import Literature.NumberTheory.BeurlingPrimes.RiemannPrimeCountPsi
import Literature.NumberTheory.BeurlingPrimes.ErrorExponents
import Mathlib.MeasureTheory.Integral.IntervalIntegral.FundThmCalculus
import Mathlib.MeasureTheory.Integral.DominatedConvergence
import Mathlib.Analysis.Calculus.Deriv.MeanValue
import Mathlib.Analysis.SpecialFunctions.Pow.Asymptotics
import Mathlib.Analysis.SpecialFunctions.Log.Deriv
import HarnessLib

/-!
# `Li(x) log x − ∫₁ˣ Li(u) du/u = x − 1 − log x`, and `Π_P = Li + O(log log x) ⟹ ψ_P = x + O_ε(x^ε)`

Topic `Literature/NumberTheory/BeurlingPrimes`. Everything in this file is PROVED.

`Li(x) = ∫₁ˣ (1 − u⁻¹)/log u du` (`WellBehavedSystems.lean`, the BV/BDR normalisation). We prove:

* `Li_nonneg`, `Li_monotoneOn`, `continuousOn_Li`, `hasDerivAt_Li` (`Li′(x) = (1 − x⁻¹)/log x`, `x > 1`;
  the integrand is continuous on `(1, ∞)` with values in `[0, 1]`);
* `Li_mul_log_sub_integral` — `∫₁ˣ log u dLi(u) = Li(x) log x − ∫₁ˣ Li(u) u⁻¹ du = x − 1 − log x` (BDR, proof
  of Theorem 3.2: "`∫_1^x log u dLi(u^z) = (x^z − 1)/z − log x`" at `z = 1`), by the mean value theorem
  applied to the difference (derivative `0` on `(1, x)`, continuous on `[1, x]`);
* `abs_chebyshevPsi_sub_self_le` — if `|Π_P(x) − Li(x)| ≤ C log log x` on `[3, ∞)` then
  `|ψ_P(x) − x| ≤ K log x · log log x` on `[3, ∞)`, combining the two Abel identities
  (`RiemannPrimeCountPsi.lean`);
* `primeErrorLE_of_riemannPrimeCount_sub_Li` — hence `ψ_P(x) = x + O_ε(x^ε)` for every `ε > 0`: the primes of the
  Broucke–Vindas `[0, 1/2]`-system (`BrouckeVindas2024_thm31`) are `0`-well-behaved (BDR Cor. 3.4, `α = 0`).

## References
* [BrouckeDebruyneRevesz2023] F. Broucke, G. Debruyne, Sz. Gy. Révész, *Some examples of well-behaved Beurling
  number systems*, arXiv:2309.01567, §2 (`Li`), proof of Theorem 3.2 and of Corollary 3.4.
* [BrouckeVindas2024] F. Broucke, J. Vindas, *A new generalized prime random approximation procedure and some of
  its applications*, Math. Z. 307 (2024), Theorem 3.1 (`Π_𝒫(x) = Li(x) + O(log log x)`).
-/

noncomputable section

══════════

▶ [Work instruction]: Reproduce the entries above exactly, starting at their first line and finishing with the line that contains "the integrand is".

▶ [Written answer]:
import Literature.NumberTheory.BeurlingPrimes.RiemannPrimeCountPsi
import Literature.NumberTheory.BeurlingPrimes.ErrorExponents
import Mathlib.MeasureTheory.Integral.IntervalIntegral.FundThmCalculus
import Mathlib.MeasureTheory.Integral.DominatedConvergence
import Mathlib.Analysis.Calculus.Deriv.MeanValue
import Mathlib.Analysis.SpecialFunctions.Pow.Asymptotics
import Mathlib.Analysis.SpecialFunctions.Log.Deriv
import HarnessLib

/-!
# `Li(x) log x − ∫₁ˣ Li(u) du/u = x − 1 − log x`, and `Π_P = Li + O(log log x) ⟹ ψ_P = x + O_ε(x^ε)`

Topic `Literature/NumberTheory/BeurlingPrimes`. Everything in this file is PROVED.

`Li(x) = ∫₁ˣ (1 − u⁻¹)/log u du` (`WellBehavedSystems.lean`, the BV/BDR normalisation). We prove:

* `Li_nonneg`, `Li_monotoneOn`, `continuousOn_Li`, `hasDerivAt_Li` (`Li′(x) = (1 − x⁻¹)/log x`, `x > 1`;
  the integrand is continuous on `(1, ∞)` with values in `[0, 1]`);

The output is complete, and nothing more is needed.